Power semiconductor module arrangements often include a base plate within a housing. At least one substrate is arranged on the base plate. A semiconductor arrangement including a plurality of controllable semiconductor elements (e.g., two IGBTs in a half-bridge configuration) is arranged on each of the at least one substrate. Each substrate usually comprises a substrate layer (e.g., a ceramic layer), a first metallization layer deposited on a first side of the substrate layer and a second metallization layer deposited on a second side of the substrate layer. The controllable semiconductor elements are mounted, for example, on the first metallization layer. The second metallization layer is usually attached to the base plate.

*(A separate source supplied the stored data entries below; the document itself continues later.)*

/-- The **label set** "moduli box × (`η`-isometries of operator norm `≤ C`)" in
`(Fin N → ℝ) × (Fin N → ℝ) × (Fin N → (E4 →L[ℝ] E4))` is closed: every clause is a non-strict inequality
or an equation between continuous functions of the label vector (evaluation of a continuous linear map at a
fixed vector is continuous). O'Neill 1983, Ch. 9, p. 233 (`O(1,3)` is closed). [folklore] -/
theorem isClosed_labelSet (N : ℕ) (m₀ χ C : ℝ) :
    IsClosed {p : (Fin N → ℝ) × (Fin N → ℝ) × (Fin N → (E4 →L[ℝ] E4)) |
      (∀ j, m₀ ≤ p.1 j ∧ p.1 j ≤ m₀⁻¹ ∧ |p.2.1 j| ≤ χ * p.1 j) ∧
      ∀ j, (∀ v w, Minkowski.bilin (p.2.2 j v) (p.2.2 j w) = Minkowski.bilin v w) ∧ ‖p.2.2 j‖ ≤ C} := by
  have hev : ∀ (j : Fin N) (v : E4),
      Continuous fun p : (Fin N → ℝ) × (Fin N → ℝ) × (Fin N → (E4 →L[ℝ] E4)) ↦ p.2.2 j v :=
    fun j v ↦ (ContinuousLinearMap.apply ℝ E4 v).continuous.comp
      ((continuous_apply j).comp (continuous_snd.comp continuous_snd))
  have h1 : ∀ j : Fin N, Continuous fun p : (Fin N → ℝ) × (Fin N → ℝ) × (Fin N → (E4 →L[ℝ] E4)) ↦
      p.1 j := fun j ↦ (continuous_apply j).comp continuous_fst
  have h2 : ∀ j : Fin N, Continuous fun p : (Fin N → ℝ) × (Fin N → ℝ) × (Fin N → (E4 →L[ℝ] E4)) ↦
      p.2.1 j := fun j ↦ (continuous_apply j).comp (continuous_fst.comp continuous_snd)
  have h3 : ∀ j : Fin N, Continuous fun p : (Fin N → ℝ) × (Fin N → ℝ) × (Fin N → (E4 →L[ℝ] E4)) ↦
      p.2.2 j := fun j ↦ (continuous_apply j).comp (continuous_snd.comp continuous_snd)
  have hb : ∀ (j : Fin N) (v w : E4),
      Continuous fun p : (Fin N → ℝ) × (Fin N → ℝ) × (Fin N → (E4 →L[ℝ] E4)) ↦
        Minkowski.bilin (p.2.2 j v) (p.2.2 j w) :=
    fun j v w ↦ (Minkowski.bilin.continuous.comp (hev j v)).clm_apply (hev j w)
  simp only [setOf_and, setOf_forall]
  refine (isClosed_iInter fun j ↦ (isClosed_le continuous_const (h1 j)).inter
    ((isClosed_le (h1 j) continuous_const).inter
      (isClosed_le ((h2 j).abs) (continuous_const.mul (h1 j))))).inter
    (isClosed_iInter fun j ↦ (isClosed_iInter fun v ↦ isClosed_iInter fun w ↦
      isClosed_eq (hb j v w) continuous_const).inter
        (isClosed_le ((h3 j).norm) continuous_const))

When mounting the controllable semiconductor devices to the substrate, e.g., by soldering or sintering, the semiconductor devices are usually pressed onto the first metallization layer with a certain amount of force and under the influence of high temperatures, wherein the temperatures usually lie at about 300° C., sometimes even 500° C. and more. This leads to a deformation of the substrate, usually a convex deflection in the direction of the first metallization layer on which the semiconductor elements are mounted.

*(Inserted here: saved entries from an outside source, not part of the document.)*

import Summits.Ventures.HodgeRepro2.T5SU11KFiniteMajorant

/-!
# The sharpened majorant `|⟨π_k(g) zᵐ, zⁿ⟩_k| ≤ C_{m,n} ⟨zⁿ,zⁿ⟩_k · Ξ(g)^k`, and the positivity and
`k = 2` range of the spherical integrals

`T5SU11SphericalMajorant` gives `|a(g)|⁻¹ ≤ Ξ(g)`, so the decay `|a(g)|^{-k}` of every `K`-finite
coefficient (`T5BergmanKTypeMatrix`) is dominated by `Ξ(g)^k`, not merely by `Ξ(g)`:
**`|⟨π_k(g) zᵐ, zⁿ⟩_k| ≤ C_{m,n} ⟨zⁿ,zⁿ⟩_k · Ξ(g)^k`** for `k ≥ 2` (`norm_matrixCoeff_le_sph_one_pow`) —
the coefficients of the weight-`k` discrete series decay like the `k`-th power of Harish-Chandra's `Ξ`
(since `Ξ ≤ 1`, this refines the majorant `Ξ` of `T5SU11KFiniteMajorant`). The Jacobi transform of
`m_k` is strictly positive on its strip (`jacobi_pos`), and the `Ξ`-integrability of the coefficients of
`T5SU11KFiniteMajorant` extends to the weight `k = 2` (`integrable_norm_matrixCoeff_two_mul_sph`:
`|⟨π_2(·) zᵐ, zⁿ⟩_2| φ_λ ∈ L¹(ν)` for `0 < λ < 2`). Nothing is claimed about (N).

Blind lane: Mathlib + the HodgeRepro2 prefix only; no sorry; axioms ⊆ {propext, Classical.choice,
Quot.sound}.
-/

namespace Summit.Ventures.HodgeRepro2.T5SU11KFiniteMajorantPow

open MeasureTheory MeasureTheory.Measure Metric Set Filter Topology
open T5SU11Unimodular T5SU11Fibration T5SU11Cartan T5SU11CartanProjection T5HaarCircle
  T5BergmanCoefficient T5SU11FibrationHaar T5BergmanMatrixCoeff T5BergmanKTypeMatrix
  T5BergmanParseval T5BergmanCoefficientLpAll T5SU11SphericalFunction T5SU11SphericalBounds
  T5SU11SphericalContinuous T5SU11SphericalMajorant T5SU11JacobiIwasawa T5SU11JacobiTransform
  T5SU11KFiniteMajorant
open scoped Real

section measure

variable [MeasurableSpace Circle] [BorelSpace Circle]

/-- `|a(g)|^{-k} ≤ Ξ(g)^k` for natural `k` (from `|a(g)|⁻¹ ≤ Ξ(g)`, both sides nonnegative). -/
lemma norm_mat_inv_pow_le_sph_one_pow (k : ℕ) (g : SU11) : ‖mat g 0 0‖⁻¹ ^ k ≤ sph 1 g ^ k :=
  pow_le_pow_left₀ (inv_nonneg.mpr (norm_nonneg _)) (norm_mat_inv_le_sph_one g) k

/-- **THE SHARPENED MAJORANT**: `|⟨π_k(g) zᵐ, zⁿ⟩_k| ≤ C_{m,n} ⟨zⁿ,zⁿ⟩_k · Ξ(g)^k` for `k ≥ 2`. -/
theorem norm_matrixCoeff_le_sph_one_pow (k : ℕ) (hk : 2 ≤ k) (g : SU11) (m n : ℕ) :
    ‖matrixCoeff k (fun z => z ^ m) (fun z => z ^ n) g‖ ≤
      decayConst k m n * monomialNormSq k n * sph 1 g ^ k := by
  refine (norm_matrixCoeff_monomial_monomial_le k hk g m n).trans ?_
  have hC : 0 ≤ decayConst k m n * monomialNormSq k n :=
    mul_nonneg (decayConst_nonneg k m n) (monomialNormSq_pos k n).le
  exact mul_le_mul_of_nonneg_left (norm_mat_inv_pow_le_sph_one_pow k g) hC

/-- `Ξ(g)^k ≤ Ξ(g)` for `k ≥ 1` (`0 < Ξ ≤ 1`): the sharpened majorant implies the majorant of
`T5SU11KFiniteMajorant`. -/
lemma sph_one_pow_le_sph_one (k : ℕ) (hk : 1 ≤ k) (g : SU11) : sph 1 g ^ k ≤ sph 1 g := by
  have h0 := sph_pos 1 g
  have h1 := sph_le_one zero_le_one one_le_two g
  calc sph 1 g ^ k ≤ sph 1 g ^ 1 := pow_le_pow_of_le_one h0.le h1 hk
    _ = sph 1 g := pow_one _

/-- **Positivity of the Jacobi transform on its strip**: `0 < ∫_G m_k φ_λ dν` for `k > 1`, `λ < k`,
`k + λ > 2`. -/
theorem jacobi_pos {k lam : ℝ} (hk : 1 < k) (h1 : lam < k) (h2 : 2 < k + lam) :
    0 < ∫ g, (1 - ‖orbit g‖ ^ 2) ^ (k / 2) * sph lam g ∂(nu haarCircle) := by
  rw [integral_orbit_rpow_mul_sph hk h1 h2]
  have g1 : 0 < Real.Gamma ((k - 1) / 2) := Real.Gamma_pos_of_pos (by linarith)
  have g2 : 0 < Real.Gamma (k / 2) := Real.Gamma_pos_of_pos (by linarith)
  have g3 : 0 < Real.Gamma ((k - lam) / 2) := Real.Gamma_pos_of_pos (by linarith)
  have g4 : 0 < Real.Gamma ((k + lam) / 2 - 1) := Real.Gamma_pos_of_pos (by linarith)
  have g5 : 0 < Real.Gamma (k - 1) := Real.Gamma_pos_of_pos (by linarith)
  have g6 : (0 : ℝ) < 2 ^ (k - 2) := Real.rpow_pos_of_pos (by norm_num) _
  have hs : 0 < √π := Real.sqrt_pos.mpr Real.pi_pos
  positivity

/-- **The weight `k = 2`**: `|⟨π_2(·) zᵐ, zⁿ⟩_2| · φ_λ ∈ L¹(ν)` for `0 < λ < 2` (the `k = 2` case left out
of `T5SU11KFiniteMajorant`, whose bound holds for every `k ≥ 2`). -/
theorem integrable_norm_matrixCoeff_two_mul_sph {lam : ℝ} (h1 : 0 < lam) (h2 : lam < 2) (m n : ℕ) :
    Integrable (fun g => ‖matrixCoeff 2 (fun z => z ^ m) (fun z => z ^ n) g‖ * sph lam g)
      (nu haarCircle) := by
  have hdom := (integrable_orbit_rpow_mul_sph (k := 2) (by norm_num) (by linarith) (by linarith))
    |>.const_mul (decayConst 2 m n * monomialNormSq 2 n)
  refine hdom.mono' ?_ (Filter.Eventually.of_forall fun g => ?_)
  · exact ((continuous_matrixCoeff_monomial_monomial 2 m n).norm.mul (continuous_sph lam))
      |>.aestronglyMeasurable
  · rw [Real.norm_eq_abs, abs_of_nonneg (mul_nonneg (norm_nonneg _) (sph_pos lam g).le), ← mul_assoc]
    have h := norm_matrixCoeff_le_orbit_rpow 2 le_rfl g m n
    rw [show ((2 : ℕ) : ℝ) / 2 = (2 : ℝ) / 2 by norm_num] at h
    exact mul_le_mul_of_nonneg_right h (sph_pos lam g).le

end measure

end Summit.Ventures.HodgeRepro2.T5SU11KFiniteMajorantPow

Base plates are usually manufactured to have a concave deflection in the direction of the surface on which the one or more substrates are to be mounted. The deflection of the base plate, therefore, is opposite to the deflection of the substrate. When mounting the substrate to the base plate, a connection layer is arranged between the base plate and the substrate. Such a connection layer usually completely fills the space between the base plate and the substrate and therefore has a non-uniform thickness because of the opposite deflections of the substrate and the base plate. The thickness of the connection layer influences the heat conduction as well as other parameters. The grade of deformation of the substrate as well as of the base plate may vary between different substrates and base plates and is usually not predictable, which may lead to unpredictable thicknesses of the connection layer and to an unpredictable thermal conduction. This may limit the reliability of the semiconductor arrangement and the whole power semiconductor module arrangement.
There is a need for a semiconductor substrate that avoids the drawbacks mentioned above as well as others and which allows to produce power semiconductor module arrangements with an increased reliability, and for an apparatus and a method for producing such a semiconductor substrate.